Donald Trump is expected to push the international community to embrace Washington’s hardline approach towards Tehran during a rare address at the UN Security Council – but the open-ended agenda leaves room for surprises.
The US president will chair a meeting of the 15-member council, which focuses on global security issues, a day after speaking before the United Nations General Assembly, where he accused Iran of spreading “chaos, death and destruction” throughout the Middle East. The United States this month holds the presidency of the Security Council, giving Trump unfettered access to the esteemed international body – and another chance to rail against Iran.
Usually the chair speaks last at council meetings, but the US leader, apparently not a believer in saving the best for last, has chosen to be the first to speak before the chamber. His remarks will be followed by addresses from French President Emmanuel Macron and British Prime Minister Theresa May.
Trump’s address will mark only the third time in history that a US president has chaired a Security Council meeting – but it’s likely the first time that a former reality television star has held the gavel.
An ambiguous agenda
Trump tweeted last week that he would “chair the United Nations Security Council meeting on Iran,” but the agenda circulated to Security Council members does not single out Iran or any other country.

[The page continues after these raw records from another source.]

import Literature.NumberTheory.Automorphic.GLnCongruenceSubgroups
import Mathlib.RingTheory.LocalRing.ResidueField.Basic
import HarnessLib

/-!
# Reduction modulo `𝓂` of integral matrices over a valued field

Topic `NumberTheory/Automorphic`; namespace `Literature.NumberTheory.Automorphic.IntegralReduction`.  KERNEL only:
definitions with bodies and proved lemmas; no named fact, no `sorry`.

For a field `K` with a valuative relation (valuation ring `𝒪 = 𝒪[K]`, residue field `𝓀 = 𝓀[K]`, Mathlib's
`IsLocalRing.residue`) we set up the bookkeeping used when an argument over `𝓀` is lifted to `𝒪`-points:
* `red : K → 𝓀`, the residue map extended by `0` off `𝒪` (a TOTAL function, so that statements about matrices over `K`
  with integral entries need no subtype juggling), multiplicative and additive on `𝒪` (`red_mul`, `red_one`, `red_two`);
  `red x ≠ 0 ↔ |x| = 1` on `𝒪` (`valuation_eq_one_of_red_ne_zero`, `red_ne_zero_of_valuation_eq_one`);
* `redMat M = M.map red`; on INTEGRAL matrices (`ValBound 1`, tree `GLnCongruenceSubgroups`) it is a ring
  homomorphism (`redMat_mul/add/sub/one/smul`, `red_det`), commutes with transposition and blocks;
* an endomorphism `σ` of `K` preserving the valuation restricts to a local homomorphism of `𝒪` (`integerMap`) and
  descends to `σ̄ = residueInvolution σ : 𝓀 →+* 𝓀` with `σ̄ ∘ red = red ∘ σ` (`residueInvolution_red`, `redMat_map`),
  an involution when `σ` is (`residueInvolution_involutive`).
This is the reduction step «`K_v = G(𝒪_v) → G(𝓀_v)`» of [GelbartRogawski1991, §3.1 (3.1.3)] ∕ [MoeglinVignerasWaldspurger1987,
Chap. 2 II.10] (unramified vectors), written for the kernel construction of [GelbartRogawski1991, Prop. 3.1.1]
(stage-1 cell `pub-hodgecm`, seat GR-1, brick L7a; consumer `UnitaryGroupDoubledIntegralWitness`).

## References

* S. Gelbart, J. Rogawski, Invent. Math. 105 (1991) 445–472, §3.1 (3.1.3) [GelbartRogawski1991].
* C. Mœglin, M.-F. Vignéras, J.-L. Waldspurger, LNM 1291 (1987), Chap. 2 II.10 [MoeglinVignerasWaldspurger1987].
* N. Iwahori, H. Matsumoto, Publ. Math. IHÉS 25 (1965), §2 (reduction mod `𝔓`) [IwahoriMatsumoto1965].
-/

set_option autoImplicit false

noncomputable section

open scoped Matrix MatrixGroups ValuativeRel
open Matrix ValuativeRel

namespace Literature.NumberTheory.Automorphic.IntegralReduction

variable {K : Type*} [Field K] [ValuativeRel K] {ι : Type*} [Fintype ι] [DecidableEq ι]

/-! ## §1 The total reduction map `red : K → 𝓀` and its behaviour on integral matrices -/

/-- **reduction modulo `𝓂`, extended by `0` off `𝒪`**: `red x = x̄` for `x ∈ 𝒪`. [cite: IwahoriMatsumoto1965, §2 (reduction mod 𝔓)] -/
def red (x : K) : 𝓀[K] :=
  open scoped Classical in
  if h : x ∈ 𝒪[K] then IsLocalRing.residue 𝒪[K] ⟨x, h⟩ else 0

omit [Fintype ι] [DecidableEq ι] in
/-- `red` on `𝒪` is the residue map. [cite: IwahoriMatsumoto1965, §2 (reduction mod 𝔓)] -/
theorem red_coe (x : 𝒪[K]) : red (x : K) = IsLocalRing.residue 𝒪[K] x := by
  unfold red
  rw [dif_pos x.2]

omit [Fintype ι] [DecidableEq ι] in
/-- `red` is multiplicative on `𝒪`. [cite: IwahoriMatsumoto1965, §2 (reduction mod 𝔓)] -/
theorem red_mul {x y : K} (hx : x ∈ 𝒪[K]) (hy : y ∈ 𝒪[K]) : red (x * y) = red x * red y := by
  have h1 : red x = IsLocalRing.residue 𝒪[K] ⟨x, hx⟩ := red_coe ⟨x, hx⟩
  have h2 : red y = IsLocalRing.residue 𝒪[K] ⟨y, hy⟩ := red_coe ⟨y, hy⟩
  have h3 : red (x * y) = IsLocalRing.residue 𝒪[K] ((⟨x, hx⟩ : 𝒪[K]) * ⟨y, hy⟩) := red_coe ((⟨x, hx⟩ : 𝒪[K]) * ⟨y, hy⟩)
  rw [h1, h2, h3, _root_.map_mul]

omit [Fintype ι] [DecidableEq ι] in
/-- `red` commutes with negation on `𝒪`. [cite: IwahoriMatsumoto1965, §2 (reduction mod 𝔓)] -/
theorem red_neg {x : K} (hx : x ∈ 𝒪[K]) : red (-x) = -red x := by
  have h1 : red x = IsLocalRing.residue 𝒪[K] ⟨x, hx⟩ := red_coe ⟨x, hx⟩
  have h2 : red (-x) = IsLocalRing.residue 𝒪[K] (-⟨x, hx⟩) := red_coe (-⟨x, hx⟩)
  rw [h1, h2, map_neg]

omit [Fintype ι] [DecidableEq ι] in
/-- `red 1 = 1`. [cite: IwahoriMatsumoto1965, §2 (reduction mod 𝔓)] -/
theorem red_one : red (1 : K) = 1 := by
  have h : red ((1 : 𝒪[K]) : K) = 1 := by rw [red_coe, map_one]
  exact h

omit [Fintype ι] [DecidableEq ι] in
/-- `red 2 = 2`. [cite: IwahoriMatsumoto1965, §2 (reduction mod 𝔓)] -/
theorem red_two : red (2 : K) = 2 := by
  have h : red ((2 : 𝒪[K]) : K) = 2 := by rw [red_coe, map_ofNat]
  have e : ((2 : 𝒪[K]) : K) = 2 := by norm_cast
  rwa [e] at h

/-- reduction of matrices, entrywise. [cite: IwahoriMatsumoto1965, §2 (reduction mod 𝔓)] -/
def redMat {m m' : Type*} (M : Matrix m m' K) : Matrix m m' 𝓀[K] := M.map red

omit [Fintype ι] [DecidableEq ι] in
/-- `redMat` of a matrix over `𝒪` is its image under the residue map. [cite: IwahoriMatsumoto1965, §2 (reduction mod 𝔓)] -/
theorem redMat_mapMatrix {m : Type*} [Fintype m] [DecidableEq m] (M₀ : Matrix m m 𝒪[K]) :
    redMat ((𝒪[K]).subtype.mapMatrix M₀) = (IsLocalRing.residue 𝒪[K]).mapMatrix M₀ := by
  ext i j
  simp only [redMat, RingHom.mapMatrix_apply, Matrix.map_apply, Subring.coe_subtype, red_coe]

omit [Fintype ι] [DecidableEq ι] in
/-- `redMat` is multiplicative on integral matrices. [cite: IwahoriMatsumoto1965, §2 (reduction mod 𝔓)] -/
theorem redMat_mul {m : Type*} [Fintype m] [DecidableEq m] {M N : Matrix m m K} (hM : ValBound 1 M) (hN : ValBound 1 N) :
    redMat (M * N) = redMat M * redMat N := by
  obtain ⟨M₀, rfl⟩ := exists_mapMatrix_eq_of_valBound_one hM
  obtain ⟨N₀, rfl⟩ := exists_mapMatrix_eq_of_valBound_one hN
  rw [← _root_.map_mul, redMat_mapMatrix, redMat_mapMatrix, redMat_mapMatrix, _root_.map_mul]

omit [Fintype ι] [DecidableEq ι] in
/-- `redMat` is additive on integral matrices. [cite: IwahoriMatsumoto1965, §2 (reduction mod 𝔓)] -/
theorem redMat_add {m : Type*} [Fintype m] [DecidableEq m] {M N : Matrix m m K} (hM : ValBound 1 M) (hN : ValBound 1 N) :
    redMat (M + N) = redMat M + redMat N := by
  obtain ⟨M₀, rfl⟩ := exists_mapMatrix_eq_of_valBound_one hM
  obtain ⟨N₀, rfl⟩ := exists_mapMatrix_eq_of_valBound_one hN
  rw [← map_add, redMat_mapMatrix, redMat_mapMatrix, redMat_mapMatrix, map_add]

omit [Fintype ι] [DecidableEq ι] in
/-- `redMat` commutes with subtraction on integral matrices. [cite: IwahoriMatsumoto1965, §2 (reduction mod 𝔓)] -/
theorem redMat_sub {m : Type*} [Fintype m] [DecidableEq m] {M N : Matrix m m K} (hM : ValBound 1 M) (hN : ValBound 1 N) :
    redMat (M - N) = redMat M - redMat N := by
  obtain ⟨M₀, rfl⟩ := exists_mapMatrix_eq_of_valBound_one hM
  obtain ⟨N₀, rfl⟩ := exists_mapMatrix_eq_of_valBound_one hN
  rw [← map_sub, redMat_mapMatrix, redMat_mapMatrix, redMat_mapMatrix, map_sub]

omit [Fintype ι] [DecidableEq ι] in
/-- `redMat 1 = 1`. [cite: IwahoriMatsumoto1965, §2 (reduction mod 𝔓)] -/
theorem redMat_one {m : Type*} [Fintype m] [DecidableEq m] : redMat (1 : Matrix m m K) = 1 := by
  have h : (𝒪[K]).subtype.mapMatrix (1 : Matrix m m 𝒪[K]) = 1 := map_one _
  rw [← h, redMat_mapMatrix, map_one]

omit [Fintype ι] [DecidableEq ι] in
/-- `redMat` commutes with transposition. [cite: IwahoriMatsumoto1965, §2 (reduction mod 𝔓)] -/
theorem redMat_transpose {m m' : Type*} (M : Matrix m m' K) : redMat Mᵀ = (redMat M)ᵀ := by
  ext i j; rfl

omit [Fintype ι] [DecidableEq ι] in
/-- `red (det M) = det (redMat M)` for integral `M`. [cite: IwahoriMatsumoto1965, §2 (reduction mod 𝔓)] -/
theorem red_det {m : Type*} [Fintype m] [DecidableEq m] {M : Matrix m m K} (hM : ValBound 1 M) :
    red M.det = (redMat M).det := by
  obtain ⟨M₀, rfl⟩ := exists_mapMatrix_eq_of_valBound_one hM
  rw [redMat_mapMatrix, ← RingHom.map_det, ← RingHom.map_det, Subring.coe_subtype, red_coe]

omit [Fintype ι] [DecidableEq ι] in
/-- `red (a • M) = ā • redMat M` for integral `a`, `M`. [cite: IwahoriMatsumoto1965, §2 (reduction mod 𝔓)] -/
theorem redMat_smul {m : Type*} [Fintype m] [DecidableEq m] {a : K} (ha : a ∈ 𝒪[K]) {M : Matrix m m K} (hM : ValBound 1 M) :
    redMat (a • M) = red a • redMat M := by
  obtain ⟨M₀, rfl⟩ := exists_mapMatrix_eq_of_valBound_one hM
  have : a • (𝒪[K]).subtype.mapMatrix M₀ = (𝒪[K]).subtype.mapMatrix ((⟨a, ha⟩ : 𝒪[K]) • M₀) := by
    ext i j; simp [RingHom.mapMatrix_apply]
  rw [this, redMat_mapMatrix, redMat_mapMatrix]
  ext i j
  simp only [RingHom.mapMatrix_apply, Matrix.map_apply, Matrix.smul_apply, smul_eq_mul, _root_.map_mul]
  rw [← red_coe]

omit [Fintype ι] [DecidableEq ι] in
/-- blocks of `redMat`. [cite: IwahoriMatsumoto1965, §2 (reduction mod 𝔓)] -/
theorem redMat_toBlocks₁₁ {m m' : Type*} (M : Matrix (m ⊕ m') (m ⊕ m') K) : (redMat M).toBlocks₁₁ = redMat M.toBlocks₁₁ := rfl

omit [Fintype ι] [DecidableEq ι] in
/-- blocks of `redMat`. [cite: IwahoriMatsumoto1965, §2 (reduction mod 𝔓)] -/
theorem redMat_toBlocks₂₁ {m m' : Type*} (M : Matrix (m ⊕ m') (m ⊕ m') K) : (redMat M).toBlocks₂₁ = redMat M.toBlocks₂₁ := rfl

omit [Fintype ι] [DecidableEq ι] in
/-- `redMat (fromBlocks A B C D) = fromBlocks Ā B̄ C̄ D̄`. [cite: IwahoriMatsumoto1965, §2 (reduction mod 𝔓)] -/
theorem redMat_fromBlocks {m : Type*} (A B C D : Matrix m m K) :
    redMat (Matrix.fromBlocks A B C D) = Matrix.fromBlocks (redMat A) (redMat B) (redMat C) (redMat D) := by
  rw [redMat, Matrix.fromBlocks_map]; rfl

omit [Fintype ι] [DecidableEq ι] in
/-- `redMat 0 = 0`. [cite: IwahoriMatsumoto1965, §2 (reduction mod 𝔓)] -/
theorem redMat_zero {m m' : Type*} : redMat (0 : Matrix m m' K) = 0 := by
  ext i j
  simp only [redMat, Matrix.map_apply, Matrix.zero_apply]
  rw [show (0 : K) = ((0 : 𝒪[K]) : K) from rfl, red_coe, map_zero]

omit [Fintype ι] [DecidableEq ι] in
/-- an integral element with non-zero residue is a unit of `𝒪` (valuation `1`). [cite: IwahoriMatsumoto1965, §2 (reduction mod 𝔓)] -/
theorem valuation_eq_one_of_red_ne_zero {x : K} (hx : x ∈ 𝒪[K]) (h : red x ≠ 0) : valuation K x = 1 := by
  have hx' : red x = IsLocalRing.residue 𝒪[K] ⟨x, hx⟩ := red_coe ⟨x, hx⟩
  rw [hx', IsLocalRing.residue_ne_zero_iff_isUnit,
    (Valuation.integer.integers (valuation K)).isUnit_iff_valuation_eq_one] at h
  exact h

omit [Fintype ι] [DecidableEq ι] in
/-- a unit of `𝒪` has non-zero residue. [cite: IwahoriMatsumoto1965, §2 (reduction mod 𝔓)] -/
theorem red_ne_zero_of_valuation_eq_one {x : K} (h : valuation K x = 1) : red x ≠ 0 := by
  have hx : x ∈ 𝒪[K] := (Valuation.mem_integer_iff _ _).2 h.le
  have hx' : red x = IsLocalRing.residue 𝒪[K] ⟨x, hx⟩ := red_coe ⟨x, hx⟩
  rw [hx', IsLocalRing.residue_ne_zero_iff_isUnit,
    (Valuation.integer.integers (valuation K)).isUnit_iff_valuation_eq_one]
  exact h

omit [Fintype ι] [DecidableEq ι] in
/-- blocks of an integral block matrix are integral. [cite: IwahoriMatsumoto1965, §2 (reduction mod 𝔓)] -/
theorem valBound_toBlocks {m : Type*} {M : Matrix (m ⊕ m) (m ⊕ m) K} (hM : ValBound 1 M) :
    ValBound 1 M.toBlocks₁₁ ∧ ValBound 1 M.toBlocks₁₂ ∧ ValBound 1 M.toBlocks₂₁ ∧ ValBound 1 M.toBlocks₂₂ :=
  ⟨fun i j => hM (Sum.inl i) (Sum.inl j), fun i j => hM (Sum.inl i) (Sum.inr j), fun i j => hM (Sum.inr i) (Sum.inl j),
    fun i j => hM (Sum.inr i) (Sum.inr j)⟩

omit [Fintype ι] [DecidableEq ι] in
/-- transposes of integral matrices are integral. [cite: IwahoriMatsumoto1965, §2 (reduction mod 𝔓)] -/
theorem ValBound.transpose' {m : Type*} {M : Matrix m m K} (hM : ValBound 1 M) : ValBound 1 Mᵀ := fun i j => hM j i

/-! ## §2 An involution preserving the valuation descends to the residue field -/

section Involution

variable (σ : K →+* K)

omit [Fintype ι] [DecidableEq ι] in
/-- `σ` preserves `𝒪`. [cite: IwahoriMatsumoto1965, §2 (reduction mod 𝔓)] -/
theorem map_mem_integer (hσv : ∀ x, valuation K (σ x) = valuation K x) {x : K} (hx : x ∈ 𝒪[K]) : σ x ∈ 𝒪[K] := by
  rw [Valuation.mem_integer_iff] at hx ⊢
  rw [hσv]; exact hx

/-- the restriction of `σ` to `𝒪`. [cite: IwahoriMatsumoto1965, §2 (reduction mod 𝔓)] -/
def integerMap (hσv : ∀ x, valuation K (σ x) = valuation K x) : 𝒪[K] →+* 𝒪[K] :=
  σ.restrict 𝒪[K] 𝒪[K] fun _ hx => map_mem_integer σ hσv hx

omit [Fintype ι] [DecidableEq ι] in
/-- `integerMap σ` is `σ` on underlying elements. [cite: IwahoriMatsumoto1965, §2 (reduction mod 𝔓)] -/
@[simp] theorem coe_integerMap_apply (hσv : ∀ x, valuation K (σ x) = valuation K x) (x : 𝒪[K]) :
    ((integerMap σ hσv x : 𝒪[K]) : K) = σ x := rfl

/-- `integerMap σ` is a local homomorphism (it preserves the valuation, hence units). [cite: IwahoriMatsumoto1965, §2 (reduction mod 𝔓)] -/
instance isLocalHom_integerMap (hσv : ∀ x, valuation K (σ x) = valuation K x) : IsLocalHom (integerMap σ hσv) := by
  refine ⟨fun x hx => ?_⟩
  rw [(Valuation.integer.integers (valuation K)).isUnit_iff_valuation_eq_one] at hx ⊢
  change valuation K (σ (x : K)) = 1 at hx
  change valuation K (x : K) = 1
  rw [hσv] at hx
  exact hx

/-- **the induced map `σ̄` on the residue field.** [cite: IwahoriMatsumoto1965, §2 (reduction mod 𝔓)] -/
def residueInvolution (hσv : ∀ x, valuation K (σ x) = valuation K x) : 𝓀[K] →+* 𝓀[K] :=
  IsLocalRing.ResidueField.map (integerMap σ hσv)

omit [Fintype ι] [DecidableEq ι] in
/-- `σ̄ x̄ = (σ x)‾`. [cite: IwahoriMatsumoto1965, §2 (reduction mod 𝔓)] -/
theorem residueInvolution_red (hσv : ∀ x, valuation K (σ x) = valuation K x) {x : K} (hx : x ∈ 𝒪[K]) :
    residueInvolution σ hσv (red x) = red (σ x) := by
  have h1 : red x = IsLocalRing.residue 𝒪[K] ⟨x, hx⟩ := red_coe ⟨x, hx⟩
  have h2 : red (σ x) = IsLocalRing.residue 𝒪[K] (integerMap σ hσv ⟨x, hx⟩) := red_coe (integerMap σ hσv ⟨x, hx⟩)
  rw [h1, h2, residueInvolution, IsLocalRing.ResidueField.map_residue]

omit [Fintype ι] [DecidableEq ι] in
/-- `σ̄` is an involution if `σ` is. [cite: IwahoriMatsumoto1965, §2 (reduction mod 𝔓)] -/
theorem residueInvolution_involutive (hσv : ∀ x, valuation K (σ x) = valuation K x) (hσ : ∀ x, σ (σ x) = x) (a : 𝓀[K]) :
    residueInvolution σ hσv (residueInvolution σ hσv a) = a := by
  obtain ⟨x, rfl⟩ := IsLocalRing.residue_surjective a
  rw [residueInvolution, IsLocalRing.ResidueField.map_residue, IsLocalRing.ResidueField.map_residue]
  congr 1
  exact Subtype.ext (hσ x)

omit [Fintype ι] [DecidableEq ι] in
/-- `redMat (M.map σ) = (redMat M).map σ̄` for integral `M`. [cite: IwahoriMatsumoto1965, §2 (reduction mod 𝔓)] -/
theorem redMat_map (hσv : ∀ x, valuation K (σ x) = valuation K x) {m m' : Type*} {M : Matrix m m' K}
    (hM : ∀ i j, M i j ∈ 𝒪[K]) :
    redMat (M.map σ) = (redMat M).map (residueInvolution σ hσv) := by
  ext i j
  simp only [redMat, Matrix.map_apply]
  rw [residueInvolution_red σ hσv (hM i j)]

end Involution

end Literature.NumberTheory.Automorphic.IntegralReduction

end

I will Chair the United Nations Security Council meeting on Iran next week!
— Donald J. Trump (@realDonaldTrump) September 21, 2018
“The purpose of this meeting is to discuss ways the Security Council can better enforce the resolutions it has adopted… to counter the spread and use of the world’s most dangerous weapons,” it reads.
Trump may use the opportunity to drum up support for US sanctions imposed on Tehran after Washington unilaterally withdrew from the 2015 nuclear deal. The accord’s remaining signatories are currently developing a payment system that would allow trade and business ventures with Iran to continue. Four of the five remaining signatories to the deal – Britain, China, France and Russia – are permanent members of the Security Council.

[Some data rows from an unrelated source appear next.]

import Summits.HodgeConjecture.HodgeCM.PerL34.ArchCFockAnalytic_1

/-! PORT of `HodgeCM/PerL34/ArchCFockAnalytic.lean` (HodgeCMPerL run 82) — part 2: continuation of `Summits.HodgeConjecture.HodgeCM.PerL34.ArchCFockAnalytic_1` (split at a top-level declaration boundary by port_pkg.py; scope re-opened below; declarations unchanged). -/

-- port_pkg: scope re-opened for this part (file-level context, then the namespace/section stack open at the cut)
set_option autoImplicit false
noncomputable section
namespace HodgeCM
namespace PerL34
section Model
open HodgeCM.Prior.Perl34File HodgeCM.Prior.Perl34File.Perl34 HodgeCM.PerL34.ArchC
variable {U : Universe}
/-- **N29 (= `Open_occ`) BY NAME from analytic Fock bridges** (carver `N29_occ`): the binders `A12/A34` of
`perL_of_leaves'` / `perL_of_dictLeaves` may be fed `Nonempty (FockAnalyticBridge …)`. -/
theorem N29_occ_of_fockAnalyticBridges (T : U.ThetaModel)
    (Pc : ∀ {L : CMField} {ι₁ : L →+* ℂ} (V : HermSpace3 L ι₁) (c : SeesawCtx L),
      C4a.PointedCore (T.core V c))
    (B12 : ∀ {L : CMField} {ι₁ : L →+* ℂ} (V : HermSpace3 L ι₁) (c : SeesawCtx L),
      T.GoodCtx ι₁ c → Nonempty (FockAnalyticBridge (T.core V c) (T.t12 V c) (Pc V c)))
    (B34 : ∀ {L : CMField} {ι₁ : L →+* ℂ} (V : HermSpace3 L ι₁) (c : SeesawCtx L),
      T.GoodCtx ι₁ c → Nonempty (FockAnalyticBridge (T.core V c) (T.t34 V c) (Pc V c))) :
    N29_occ T :=
  (N29_iff T).mpr (Open_occ_of_fockAnalyticBridges T Pc B12 B34)

end Model

end PerL34
end HodgeCM

end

However, the expanded scope of the meeting has led to speculation that Trump may also touch upon alleged chemical weapon attacks in Syria. The United States has been warning for weeks that it would hold Damascus responsible for any chemical attacks carried out in Idlib province, the last stronghold of Al-Qaeda-affiliated jihadists in Syria, and that such an attack would prompt a military response.
Media reports have mused that North Korea and the Salisbury poisoning saga could also be agenda items.
Obama secured binding resolutions both times he chaired the UN Security Council. It’s far from clear the Trump administration has done the same legwork ahead of Trump’s inaugural turn on Wednesday. He and his advisors still can’t agree on the topic. https://t.co/7LxkeUnB6D
— Ned Price (@nedprice) September 24, 2018
Whatever topics are brought up, it’s unclear how much Trump will be able to achieve as guest chair. Commentators have argued that his performance is unlikely to result in anything concrete. US envoy to the UN Nikki Haley has stated that there are currently no plans to adopt a resolution at Wednesday’s meeting.
Most-watched Security Council?
Trump’s General Assembly speech made headlines – and inspired viral videos – after the diplomat-filled audience was heard laughing at the US president’s boast-filled address. But should we expect the same kind of bravado and theatrics during the Security Council meeting?
Haley seems to think so, telling reporters that she was “sure” that Trump’s presence will make the session the “most-watched Security Council meeting ever.”
Not everyone is expecting fireworks, however. “I don’t think we will see any major intrigue in what he will say,” Russia’s UN Ambassador Vassily Nebenzia told Reuters.